[Start of Attachment]

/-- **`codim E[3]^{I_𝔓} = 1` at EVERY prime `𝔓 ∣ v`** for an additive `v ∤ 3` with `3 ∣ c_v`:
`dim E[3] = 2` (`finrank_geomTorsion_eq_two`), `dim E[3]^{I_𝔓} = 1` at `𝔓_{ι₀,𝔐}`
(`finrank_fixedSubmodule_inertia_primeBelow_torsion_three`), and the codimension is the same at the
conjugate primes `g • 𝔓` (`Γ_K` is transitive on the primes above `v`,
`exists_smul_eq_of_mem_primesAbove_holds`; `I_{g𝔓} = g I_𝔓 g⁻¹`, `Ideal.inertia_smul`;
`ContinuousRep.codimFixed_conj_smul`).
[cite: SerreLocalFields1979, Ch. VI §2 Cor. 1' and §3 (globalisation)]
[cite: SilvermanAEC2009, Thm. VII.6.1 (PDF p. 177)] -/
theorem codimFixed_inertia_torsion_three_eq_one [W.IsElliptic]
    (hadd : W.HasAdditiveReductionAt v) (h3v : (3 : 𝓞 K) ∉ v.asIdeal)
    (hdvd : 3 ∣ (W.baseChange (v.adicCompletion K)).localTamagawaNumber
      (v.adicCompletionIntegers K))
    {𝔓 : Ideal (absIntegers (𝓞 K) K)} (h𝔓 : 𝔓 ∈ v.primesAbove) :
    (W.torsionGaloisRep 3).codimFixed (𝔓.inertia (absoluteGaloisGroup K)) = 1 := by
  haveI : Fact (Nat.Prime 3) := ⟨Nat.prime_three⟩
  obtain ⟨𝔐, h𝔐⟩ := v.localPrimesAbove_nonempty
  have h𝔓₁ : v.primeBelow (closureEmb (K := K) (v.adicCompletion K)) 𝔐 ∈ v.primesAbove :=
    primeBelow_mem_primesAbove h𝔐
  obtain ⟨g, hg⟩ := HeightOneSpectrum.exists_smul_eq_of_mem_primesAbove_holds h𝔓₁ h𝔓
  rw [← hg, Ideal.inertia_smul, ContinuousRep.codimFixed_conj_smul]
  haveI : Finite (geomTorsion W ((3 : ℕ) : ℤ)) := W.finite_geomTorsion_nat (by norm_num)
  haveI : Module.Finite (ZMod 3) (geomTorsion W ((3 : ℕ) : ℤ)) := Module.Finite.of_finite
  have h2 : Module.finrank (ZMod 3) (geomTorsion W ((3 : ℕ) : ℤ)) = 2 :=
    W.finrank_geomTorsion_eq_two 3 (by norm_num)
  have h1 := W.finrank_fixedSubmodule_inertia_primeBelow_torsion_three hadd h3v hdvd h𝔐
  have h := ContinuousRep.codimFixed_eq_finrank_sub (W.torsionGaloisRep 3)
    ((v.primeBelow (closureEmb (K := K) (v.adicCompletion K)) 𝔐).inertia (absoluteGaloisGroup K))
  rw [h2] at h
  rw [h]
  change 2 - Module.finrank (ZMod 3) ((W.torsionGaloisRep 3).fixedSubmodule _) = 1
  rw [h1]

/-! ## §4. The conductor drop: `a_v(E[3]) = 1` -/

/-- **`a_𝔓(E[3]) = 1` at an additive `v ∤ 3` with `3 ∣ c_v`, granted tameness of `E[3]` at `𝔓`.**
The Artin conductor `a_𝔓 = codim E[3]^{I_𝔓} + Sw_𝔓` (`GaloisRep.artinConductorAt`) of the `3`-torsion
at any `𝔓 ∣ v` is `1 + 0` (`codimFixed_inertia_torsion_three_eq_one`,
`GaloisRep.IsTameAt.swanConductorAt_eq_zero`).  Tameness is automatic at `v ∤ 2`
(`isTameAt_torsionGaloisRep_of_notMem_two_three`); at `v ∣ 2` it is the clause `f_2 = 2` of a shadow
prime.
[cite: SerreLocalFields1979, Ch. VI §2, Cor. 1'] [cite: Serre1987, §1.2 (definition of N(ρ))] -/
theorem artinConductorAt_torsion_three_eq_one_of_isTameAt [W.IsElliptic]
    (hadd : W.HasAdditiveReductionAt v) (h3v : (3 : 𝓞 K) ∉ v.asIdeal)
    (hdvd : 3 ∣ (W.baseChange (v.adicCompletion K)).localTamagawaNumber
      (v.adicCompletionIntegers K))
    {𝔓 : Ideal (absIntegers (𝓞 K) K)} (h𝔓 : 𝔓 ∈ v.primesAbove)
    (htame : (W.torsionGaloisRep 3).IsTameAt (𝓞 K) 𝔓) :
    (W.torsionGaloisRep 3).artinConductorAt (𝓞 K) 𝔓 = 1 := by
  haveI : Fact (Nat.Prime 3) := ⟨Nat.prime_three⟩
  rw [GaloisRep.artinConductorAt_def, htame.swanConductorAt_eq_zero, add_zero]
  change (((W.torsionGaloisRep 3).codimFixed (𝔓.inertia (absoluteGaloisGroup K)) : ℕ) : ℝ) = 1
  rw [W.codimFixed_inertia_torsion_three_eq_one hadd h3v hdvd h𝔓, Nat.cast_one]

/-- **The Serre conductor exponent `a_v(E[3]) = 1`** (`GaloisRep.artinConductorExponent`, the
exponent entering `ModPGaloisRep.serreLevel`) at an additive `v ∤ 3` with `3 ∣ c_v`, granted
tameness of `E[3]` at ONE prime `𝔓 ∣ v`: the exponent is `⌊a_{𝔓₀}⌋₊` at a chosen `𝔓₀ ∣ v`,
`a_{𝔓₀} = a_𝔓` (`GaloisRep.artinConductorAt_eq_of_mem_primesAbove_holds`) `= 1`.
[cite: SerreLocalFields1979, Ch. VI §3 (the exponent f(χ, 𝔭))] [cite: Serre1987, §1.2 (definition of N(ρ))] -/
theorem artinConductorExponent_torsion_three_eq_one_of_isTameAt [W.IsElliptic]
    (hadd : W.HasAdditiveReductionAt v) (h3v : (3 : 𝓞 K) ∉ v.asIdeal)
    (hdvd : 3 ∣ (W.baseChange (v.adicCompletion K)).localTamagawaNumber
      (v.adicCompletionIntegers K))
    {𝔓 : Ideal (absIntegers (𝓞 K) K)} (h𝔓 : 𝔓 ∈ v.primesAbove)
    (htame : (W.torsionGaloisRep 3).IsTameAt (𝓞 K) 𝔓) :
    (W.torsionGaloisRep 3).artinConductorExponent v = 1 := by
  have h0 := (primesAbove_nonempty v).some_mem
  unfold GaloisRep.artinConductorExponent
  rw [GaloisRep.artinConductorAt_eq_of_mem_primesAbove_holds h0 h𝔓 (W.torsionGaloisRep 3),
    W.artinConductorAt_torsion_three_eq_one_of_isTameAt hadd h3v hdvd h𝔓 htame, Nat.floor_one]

[End of Attachment]

Repeat every line exactly, starting with the first line of the entries, and stop once the line containing "primeBelow_mem_primesAbove h𝔐" has been given.

/-- **`codim E[3]^{I_𝔓} = 1` at EVERY prime `𝔓 ∣ v`** for an additive `v ∤ 3` with `3 ∣ c_v`:
`dim E[3] = 2` (`finrank_geomTorsion_eq_two`), `dim E[3]^{I_𝔓} = 1` at `𝔓_{ι₀,𝔐}`
(`finrank_fixedSubmodule_inertia_primeBelow_torsion_three`), and the codimension is the same at the
conjugate primes `g • 𝔓` (`Γ_K` is transitive on the primes above `v`,
`exists_smul_eq_of_mem_primesAbove_holds`; `I_{g𝔓} = g I_𝔓 g⁻¹`, `Ideal.inertia_smul`;
`ContinuousRep.codimFixed_conj_smul`).
[cite: SerreLocalFields1979, Ch. VI §2 Cor. 1' and §3 (globalisation)]
[cite: SilvermanAEC2009, Thm. VII.6.1 (PDF p. 177)] -/
theorem codimFixed_inertia_torsion_three_eq_one [W.IsElliptic]
    (hadd : W.HasAdditiveReductionAt v) (h3v : (3 : 𝓞 K) ∉ v.asIdeal)
    (hdvd : 3 ∣ (W.baseChange (v.adicCompletion K)).localTamagawaNumber
      (v.adicCompletionIntegers K))
    {𝔓 : Ideal (absIntegers (𝓞 K) K)} (h𝔓 : 𝔓 ∈ v.primesAbove) :
    (W.torsionGaloisRep 3).codimFixed (𝔓.inertia (absoluteGaloisGroup K)) = 1 := by
  haveI : Fact (Nat.Prime 3) := ⟨Nat.prime_three⟩
  obtain ⟨𝔐, h𝔐⟩ := v.localPrimesAbove_nonempty
  have h𝔓₁ : v.primeBelow (closureEmb (K := K) (v.adicCompletion K)) 𝔐 ∈ v.primesAbove :=
    primeBelow_mem_primesAbove h𝔐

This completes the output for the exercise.